• DATA:
/-- **CORE_pairχ ⟸ CORE_pairχ^prim («primitive characters suffice», layer-pairing currency).** Hypothesis: CORE_pairχ (hypothesis of
`coreChi_of_corePairChi`) with the (ERL_pairχ) identity asked only for `χ` PRIMITIVE or `n ≤ 1`. Conclusion: CORE_pairχ verbatim. CONDITIONAL on
the hypothesis only; closes nothing by itself. [cite: Kato2004Asterisque, Thm. 12.5 (1) (pp. 221–222), §12.2 (p. 220)] [cite: Kobayashi2003, Thm. 6.3 (proof, p. 25)]
[cite: MazurTateTeitelbaum1986Invent, §I.10 Prop. (10.2)] -/
theorem corePairChi_of_corePairChiPrim
    (hprim :
      ∀ (v : HeightOneSpectrum (𝓞 ℚ)), ((2 : ℕ) : 𝓞 ℚ) ∈ v.asIdeal →
      ∀ (W : WeierstrassCurve ℚ) [W.IsElliptic] [W.IsGloballyMinimal],
        ¬ W.HasCM → W.analyticRank = 0 → GoodSS W 2 → W.frobeniusTrace 2 = 0 →
        ∀ (κ : ZpExtension ℚ 2) (γ : Field.absoluteGaloisGroup ℚ) (hκ : κ.IsCyclotomic),
          κ.IsTopGenerator γ → IsCyclotomicVariable 2 γ →
          ∀ [NeZero (W.conductorNorm ℤ)] (f : CuspForm (Gamma0 (W.conductorNorm ℤ)) 2),
            IsNewformOf W f → ∀ (ϖ : ℚ), (ϖ : ℝ) * W.realPeriodRat = plusPeriod f →
          ∀ (Lplus Lminus : IwasawaAlgebra 2), IsPollackPair f 2 Lplus Lminus →
          ∀ [ContinuousSMul ℤ_[2] (W.tateModule 2)] [Module.Free ℤ_[2] (W.tateModule 2)]
            [Module.Finite ℤ_[2] (W.tateModule 2)],
          ∀ 𝔭 : PrimeSpectrum (IwasawaAlgebra 2), 𝔭.asIdeal.height = 1 →
            PowerSeries.C (2 : ℤ_[2]) ∉ 𝔭.asIdeal →
          ∀ (I : Kato2004.IwasawaH1Data W 2 κ γ)
            (pair : ∀ n : ℕ, H1 (tateRep W 2) (κ.layerSubgroup n) →ₗ[ℤ_[2]]
              (localLayerPointsOfEmb κ (closureEmb (K := ℚ) (v.adicCompletion ℚ)) W n →+ ℤ_[2])),
            -- (P1) projection formula
            (∀ (n : ℕ) (x : H1 (tateRep W 2) (κ.layerSubgroup (n + 1))) (Q : localPoints W (v.adicCompletion ℚ))
              (hQ : Q ∈ localLayerPointsOfEmb κ (closureEmb (K := ℚ) (v.adicCompletion ℚ)) W n),
              pair n (layerCores (tateRep W 2) κ n x) ⟨Q, hQ⟩ =
                pair (n + 1) x ⟨Q, localLayerPointsOfEmb_mono κ (closureEmb (K := ℚ) (v.adicCompletion ℚ)) W (Nat.le_succ n) hQ⟩) →
            -- (P2) Galois invariance, for EVERY `g ∈ Γ_v`
            (∀ (n : ℕ) (g : absoluteGaloisGroup (v.adicCompletion ℚ)) (y : H1 (tateRep W 2) (κ.layerSubgroup n))
              (Q : localPoints W (v.adicCompletion ℚ))
              (hQ : Q ∈ localLayerPointsOfEmb κ (closureEmb (K := ℚ) (v.adicCompletion ℚ)) W n),
              pair n (conjMap (tateRep W 2).toTopRep (κ.layerSubgroup n) (resGalOfEmb (closureEmb (K := ℚ) (v.adicCompletion ℚ)) g) 1 y)
                ⟨g • Q, smul_mem_localLayerPointsOfEmb κ (closureEmb (K := ℚ) (v.adicCompletion ℚ)) W n g hQ⟩ = pair n y ⟨Q, hQ⟩) →
            -- (P3) `pair` IS the `T₂E`-adic local Tate pairing: residues = the (D-layer) pairings for THE Weil pairings of the tree
            (∀ (n k : ℕ) (x : H1 (tateRep W 2) (κ.layerSubgroup n))
              (Q : localLayerPointsOfEmb κ (closureEmb (K := ℚ) (v.adicCompletion ℚ)) W n),
              PadicInt.toZModPow k (pair n x Q) =
                LayerPairing.layerPairingPk W κ v (LayerPairing.weilTowerPk W) (LayerPairing.weilTowerPk_pow W)
                  (LayerPairing.weilTowerPk_add_left W) (LayerPairing.weilTowerPk_add_right W) (LayerPairing.weilTowerPk_smul W)
                  n k x Q) →
          ∃ (g : absoluteGaloisGroup (v.adicCompletion ℚ))
            (_ : κ.IsTopGenerator (resGalOfEmb (closureEmb (K := ℚ) (v.adicCompletion ℚ)) g))
            (d : ℕ → localPoints W (v.adicCompletion ℚ)) (s : I.H),
            (∀ n, d n ∈ localLayerPointsOfEmb κ (closureEmb (K := ℚ) (v.adicCompletion ℚ)) W n) ∧
            (∀ n, localTraceOfEmb κ (closureEmb (K := ℚ) (v.adicCompletion ℚ)) W (n + 1) (n + 2) (d (n + 2)) = -d n) ∧
            (∀ n : ℕ, 1 ≤ n → ∀ P ∈ localLayerPointsOfEmb κ (closureEmb (K := ℚ) (v.adicCompletion ℚ)) W n,
              ∃ B ∈ AddSubgroup.closure (Set.range fun σ : absoluteGaloisGroup (v.adicCompletion ℚ) ↦ σ • d n),
                ∃ P' ∈ localLayerPointsOfEmb κ (closureEmb (K := ℚ) (v.adicCompletion ℚ)) W (n - 1),
                ∃ R ∈ localLayerPointsOfEmb κ (closureEmb (K := ℚ) (v.adicCompletion ℚ)) W n, P = B + P' + 2 • R) ∧
            (∀ P ∈ localLayerPointsOfEmb κ (closureEmb (K := ℚ) (v.adicCompletion ℚ)) W 0,
              ∃ a : ℤ, ∃ R ∈ localLayerPointsOfEmb κ (closureEmb (K := ℚ) (v.adicCompletion ℚ)) W 0, P = a • d 0 + 2 • R) ∧
            Kato2004.IsEulerSystemClassTwo W hκ I s ∧
            ∃ μ ν : IwasawaAlgebra 2, μ ∉ 𝔭.asIdeal ∧ ν ∉ 𝔭.asIdeal ∧
              ∀ (n : ℕ) (χ : DirichletCharacter ℂ_[2] (2 ^ (n + cyclotomicExponent 2))),
                χ.Even → (∃ j : ℕ, orderOf χ = 2 ^ j) → (χ.IsPrimitive ∨ n ≤ 1) →
                (∑' k, ((algebraMap ℚ_[2] ℂ_[2]).comp (algebraMap ℤ_[2] ℚ_[2])) (PowerSeries.coeff k ν) *
                    (χ (cyclotomicGenerator 2 : ZMod (2 ^ (n + cyclotomicExponent 2))) - 1) ^ k) *
                  (∑' k, ((algebraMap ℚ_[2] ℂ_[2]).comp (algebraMap ℤ_[2] ℚ_[2]))
                      (PowerSeries.coeff k (pairingSum W (localLayerPointsOfEmb κ (closureEmb (K := ℚ) (v.adicCompletion ℚ)) W n)
                        g n (d n) (pair n (I.proj n s)))) *
                    (χ (cyclotomicGenerator 2 : ZMod (2 ^ (n + cyclotomicExponent 2))) - 1) ^ k) =
                (∑' k, ((algebraMap ℚ_[2] ℂ_[2]).comp (algebraMap ℤ_[2] ℚ_[2])) (PowerSeries.coeff k μ) *
                    (χ (cyclotomicGenerator 2 : ZMod (2 ^ (n + cyclotomicExponent 2))) - 1) ^ k) *
                  ratTwistedSymbolSum f χ) :
    ∀ (v : HeightOneSpectrum (𝓞 ℚ)), ((2 : ℕ) : 𝓞 ℚ) ∈ v.asIdeal →
      ∀ (W : WeierstrassCurve ℚ) [W.IsElliptic] [W.IsGloballyMinimal],
        ¬ W.HasCM → W.analyticRank = 0 → GoodSS W 2 → W.frobeniusTrace 2 = 0 →
        ∀ (κ : ZpExtension ℚ 2) (γ : Field.absoluteGaloisGroup ℚ) (hκ : κ.IsCyclotomic),
          κ.IsTopGenerator γ → IsCyclotomicVariable 2 γ →
          ∀ [NeZero (W.conductorNorm ℤ)] (f : CuspForm (Gamma0 (W.conductorNorm ℤ)) 2),
            IsNewformOf W f → ∀ (ϖ : ℚ), (ϖ : ℝ) * W.realPeriodRat = plusPeriod f →
          ∀ (Lplus Lminus : IwasawaAlgebra 2), IsPollackPair f 2 Lplus Lminus →
          ∀ [ContinuousSMul ℤ_[2] (W.tateModule 2)] [Module.Free ℤ_[2] (W.tateModule 2)]
            [Module.Finite ℤ_[2] (W.tateModule 2)],
          ∀ 𝔭 : PrimeSpectrum (IwasawaAlgebra 2), 𝔭.asIdeal.height = 1 →
            PowerSeries.C (2 : ℤ_[2]) ∉ 𝔭.asIdeal →
          ∀ (I : Kato2004.IwasawaH1Data W 2 κ γ)
            (pair : ∀ n : ℕ, H1 (tateRep W 2) (κ.layerSubgroup n) →ₗ[ℤ_[2]]
              (localLayerPointsOfEmb κ (closureEmb (K := ℚ) (v.adicCompletion ℚ)) W n →+ ℤ_[2])),
            -- (P1) projection formula
            (∀ (n : ℕ) (x : H1 (tateRep W 2) (κ.layerSubgroup (n + 1))) (Q : localPoints W (v.adicCompletion ℚ))
              (hQ : Q ∈ localLayerPointsOfEmb κ (closureEmb (K := ℚ) (v.adicCompletion ℚ)) W n),
              pair n (layerCores (tateRep W 2) κ n x) ⟨Q, hQ⟩ =
                pair (n + 1) x ⟨Q, localLayerPointsOfEmb_mono κ (closureEmb (K := ℚ) (v.adicCompletion ℚ)) W (Nat.le_succ n) hQ⟩) →
            -- (P2) Galois invariance, for EVERY `g ∈ Γ_v`
            (∀ (n : ℕ) (g : absoluteGaloisGroup (v.adicCompletion ℚ)) (y : H1 (tateRep W 2) (κ.layerSubgroup n))
              (Q : localPoints W (v.adicCompletion ℚ))
              (hQ : Q ∈ localLayerPointsOfEmb κ (closureEmb (K := ℚ) (v.adicCompletion ℚ)) W n),
              pair n (conjMap (tateRep W 2).toTopRep (κ.layerSubgroup n) (resGalOfEmb (closureEmb (K := ℚ) (v.adicCompletion ℚ)) g) 1 y)
                ⟨g • Q, smul_mem_localLayerPointsOfEmb κ (closureEmb (K := ℚ) (v.adicCompletion ℚ)) W n g hQ⟩ = pair n y ⟨Q, hQ⟩) →
            -- (P3) `pair` IS the `T₂E`-adic local Tate pairing: residues = the (D-layer) pairings for THE Weil pairings of the tree
            (∀ (n k : ℕ) (x : H1 (tateRep W 2) (κ.layerSubgroup n))
              (Q : localLayerPointsOfEmb κ (closureEmb (K := ℚ) (v.adicCompletion ℚ)) W n),
              PadicInt.toZModPow k (pair n x Q) =
                LayerPairing.layerPairingPk W κ v (LayerPairing.weilTowerPk W) (LayerPairing.weilTowerPk_pow W)
                  (LayerPairing.weilTowerPk_add_left W) (LayerPairing.weilTowerPk_add_right W) (LayerPairing.weilTowerPk_smul W)
                  n k x Q) →
          ∃ (g : absoluteGaloisGroup (v.adicCompletion ℚ))
            (_ : κ.IsTopGenerator (resGalOfEmb (closureEmb (K := ℚ) (v.adicCompletion ℚ)) g))
            (d : ℕ → localPoints W (v.adicCompletion ℚ)) (s : I.H),
            (∀ n, d n ∈ localLayerPointsOfEmb κ (closureEmb (K := ℚ) (v.adicCompletion ℚ)) W n) ∧
            (∀ n, localTraceOfEmb κ (closureEmb (K := ℚ) (v.adicCompletion ℚ)) W (n + 1) (n + 2) (d (n + 2)) = -d n) ∧
            (∀ n : ℕ, 1 ≤ n → ∀ P ∈ localLayerPointsOfEmb κ (closureEmb (K := ℚ) (v.adicCompletion ℚ)) W n,
              ∃ B ∈ AddSubgroup.closure (Set.range fun σ : absoluteGaloisGroup (v.adicCompletion ℚ) ↦ σ • d n),
                ∃ P' ∈ localLayerPointsOfEmb κ (closureEmb (K := ℚ) (v.adicCompletion ℚ)) W (n - 1),
                ∃ R ∈ localLayerPointsOfEmb κ (closureEmb (K := ℚ) (v.adicCompletion ℚ)) W n, P = B + P' + 2 • R) ∧
            (∀ P ∈ localLayerPointsOfEmb κ (closureEmb (K := ℚ) (v.adicCompletion ℚ)) W 0,
              ∃ a : ℤ, ∃ R ∈ localLayerPointsOfEmb κ (closureEmb (K := ℚ) (v.adicCompletion ℚ)) W 0, P = a • d 0 + 2 • R) ∧
            Kato2004.IsEulerSystemClassTwo W hκ I s ∧
            ∃ μ ν : IwasawaAlgebra 2, μ ∉ 𝔭.asIdeal ∧ ν ∉ 𝔭.asIdeal ∧
              ∀ (n : ℕ) (χ : DirichletCharacter ℂ_[2] (2 ^ (n + cyclotomicExponent 2))),
                χ.Even → (∃ j : ℕ, orderOf χ = 2 ^ j) →
                (∑' k, ((algebraMap ℚ_[2] ℂ_[2]).comp (algebraMap ℤ_[2] ℚ_[2])) (PowerSeries.coeff k ν) *
                    (χ (cyclotomicGenerator 2 : ZMod (2 ^ (n + cyclotomicExponent 2))) - 1) ^ k) *
                  (∑' k, ((algebraMap ℚ_[2] ℂ_[2]).comp (algebraMap ℤ_[2] ℚ_[2]))
                      (PowerSeries.coeff k (pairingSum W (localLayerPointsOfEmb κ (closureEmb (K := ℚ) (v.adicCompletion ℚ)) W n)
                        g n (d n) (pair n (I.proj n s)))) *
                    (χ (cyclotomicGenerator 2 : ZMod (2 ^ (n + cyclotomicExponent 2))) - 1) ^ k) =
                (∑' k, ((algebraMap ℚ_[2] ℂ_[2]).comp (algebraMap ℤ_[2] ℚ_[2])) (PowerSeries.coeff k μ) *
                    (χ (cyclotomicGenerator 2 : ZMod (2 ^ (n + cyclotomicExponent 2))) - 1) ^ k) *
                  ratTwistedSymbolSum f χ := by
  intro v hv W _ _ hcm hr hss ha κ γ hκ hγ hvar _ f hf ϖ hϖ Lplus Lminus hPol _ _ _ 𝔭 h𝔭 h2 I pair hP1 hP2 hP3
  obtain ⟨g, hg, d, s, hL, hTR, hGEN, hGEN0, hES, μ, ν, hμ, hν, hval⟩ :=
    hprim v hv W hcm hr hss ha κ γ hκ hγ hvar f hf ϖ hϖ Lplus Lminus hPol 𝔭 h𝔭 h2 I pair hP1 hP2 hP3
  refine ⟨g, hg, d, s, hL, hTR, hGEN, hGEN0, hES, μ, ν, hμ, hν, ?_⟩
  -- newform bookkeeping for the three-term relation
  have hf0 : IsNewform0 f := hf.1
  have hQ : coeffField f = ⊥ := hf.coeffField_eq_bot
  have hpN : ¬ 2 ∣ W.conductorNorm ℤ := not_dvd_level_of_isNewformOf hf hss.1
  have hap : cuspCoeff f 2 = ((0 : ℤ) : ℂ) := by
    rw [cuspCoeff_eq_frobeniusTrace_of_isNewformOf_holds hf hss.1, ha]
  set ιZ : ℤ_[2] →+* ℂ_[2] := (algebraMap ℚ_[2] ℂ_[2]).comp (algebraMap ℤ_[2] ℚ_[2]) with hιZ
  -- the layer functionals agree on lower layers: (P1) + norm compatibility of `s`, twice
  have hcompat : ∀ (m j : ℕ),
      ιZ (evalOn W (localLayerPointsOfEmb κ (closureEmb (K := ℚ) (v.adicCompletion ℚ)) W (m + 2)) (pair (m + 2) (I.proj (m + 2) s)) (g ^ j • d m)) =
        ιZ (evalOn W (localLayerPointsOfEmb κ (closureEmb (K := ℚ) (v.adicCompletion ℚ)) W m) (pair m (I.proj m s)) (g ^ j • d m)) := by
    intro m j
    have hj : g ^ j • d m ∈ localLayerPointsOfEmb κ (closureEmb (K := ℚ) (v.adicCompletion ℚ)) W m := smul_mem_localLayerPointsOfEmb κ (closureEmb (K := ℚ) (v.adicCompletion ℚ)) W m (g ^ j) (hL m)
    have hj1 : g ^ j • d m ∈ localLayerPointsOfEmb κ (closureEmb (K := ℚ) (v.adicCompletion ℚ)) W (m + 1) := localLayerPointsOfEmb_mono κ (closureEmb (K := ℚ) (v.adicCompletion ℚ)) W (Nat.le_succ m) hj
    have hj2 : g ^ j • d m ∈ localLayerPointsOfEmb κ (closureEmb (K := ℚ) (v.adicCompletion ℚ)) W (m + 2) := localLayerPointsOfEmb_mono κ (closureEmb (K := ℚ) (v.adicCompletion ℚ)) W (Nat.le_succ (m + 1)) hj1
    rw [evalOn_of_mem W _ _ hj2, evalOn_of_mem W _ _ hj, ← I.cores_proj m s, hP1 m (I.proj (m + 1) s) (g ^ j • d m) hj,
      ← I.cores_proj (m + 1) s, hP1 (m + 1) (I.proj (m + 2) s) (g ^ j • d m) hj1]
  intro n
  induction n using Nat.strong_induction_on with
  | _ n ih =>
  intro χ hev hord
  by_cases hbase : χ.IsPrimitive ∨ n ≤ 1
  · exact hval n χ hev hord hbase
  have hnp : ¬ χ.IsPrimitive := fun h ↦ hbase (Or.inl h)
  have hn : ¬ n ≤ 1 := fun h ↦ hbase (Or.inr h)
  obtain ⟨m, rfl⟩ : ∃ m, n = m + 2 := ⟨n - 2, by omega⟩
  set ζ : ℂ_[2] := χ (cyclotomicGenerator 2 : ZMod (2 ^ (m + 2 + cyclotomicExponent 2))) with hζdef
  have hζ1 : ζ ^ 2 ^ (m + 1) = 1 := apply_cyclotomicGenerator_pow_eq_one_of_not_isPrimitive m χ hnp
  -- P-side on the layer-(m+2) functional, then moved to the layer-m functional on the orbit of d_m
  have hP := sum_evalOn_pow_smul_add_two_eq_of_mem κ (closureEmb (K := ℚ) (v.adicCompletion ℚ)) W ιZ hg hL m (hTR m) (localLayerPointsOfEmb κ (closureEmb (K := ℚ) (v.adicCompletion ℚ)) W (m + 2))
    (fun j ↦ smul_mem_localLayerPointsOfEmb κ (closureEmb (K := ℚ) (v.adicCompletion ℚ)) W (m + 2) (g ^ j) (hL (m + 2)))
    (fun j ↦ localLayerPointsOfEmb_mono κ (closureEmb (K := ℚ) (v.adicCompletion ℚ)) W (show m ≤ m + 2 by omega) (smul_mem_localLayerPointsOfEmb κ (closureEmb (K := ℚ) (v.adicCompletion ℚ)) W m (g ^ j) (hL m)))
    (pair (m + 2) (I.proj (m + 2) s)) hζ1
  simp_rw [hcompat m] at hP
  have hθ := eval₂_mazurTateElement_add_two_eq hf0 hQ hpN hap m hζ1
  have hB := eval₂_mazurTateElement_eq_ratTwistedSymbolSum f χ hev hord
  rw [← hζdef] at hB
  rw [tsum_coeff_pairingSum_mul_pow_eq_sum, hP, ← hB, hθ]
  by_cases hA : ζ ^ 2 ^ m = 1
  · obtain ⟨χ', hev', hord', hχ'⟩ := exists_even_char_apply_cyclotomicGenerator_eq m hA
    have hIH := ih m (by omega) χ' hev' hord'
    have hB' := eval₂_mazurTateElement_eq_ratTwistedSymbolSum f χ' hev' hord'
    rw [hχ'] at hIH hB'
    rw [tsum_coeff_pairingSum_mul_pow_eq_sum, ← hB'] at hIH
    linear_combination (-(∑ i ∈ Finset.range 2, ζ ^ (2 ^ m * i))) * hIH
  · have hsq : (ζ ^ 2 ^ m) ^ 2 = 1 := by rw [← pow_mul, ← pow_succ, hζ1]
    have hneg : ζ ^ 2 ^ m = -1 := (sq_eq_one_iff.mp hsq).resolve_left hA
    have hS : ∑ i ∈ Finset.range 2, ζ ^ (2 ^ m * i) = 0 := by
      rw [Finset.sum_range_succ, Finset.sum_range_succ, Finset.sum_range_zero, zero_add, mul_zero, pow_zero, mul_one, hneg]
      ring
    rw [hS]
    ring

• BRIEF:
What lines of the material above include "hcompat"? Copy each one.

• SOLUTION TO THIS PROBLEM:
  have hcompat : ∀ (m j : ℕ),
  simp_rw [hcompat m] at hP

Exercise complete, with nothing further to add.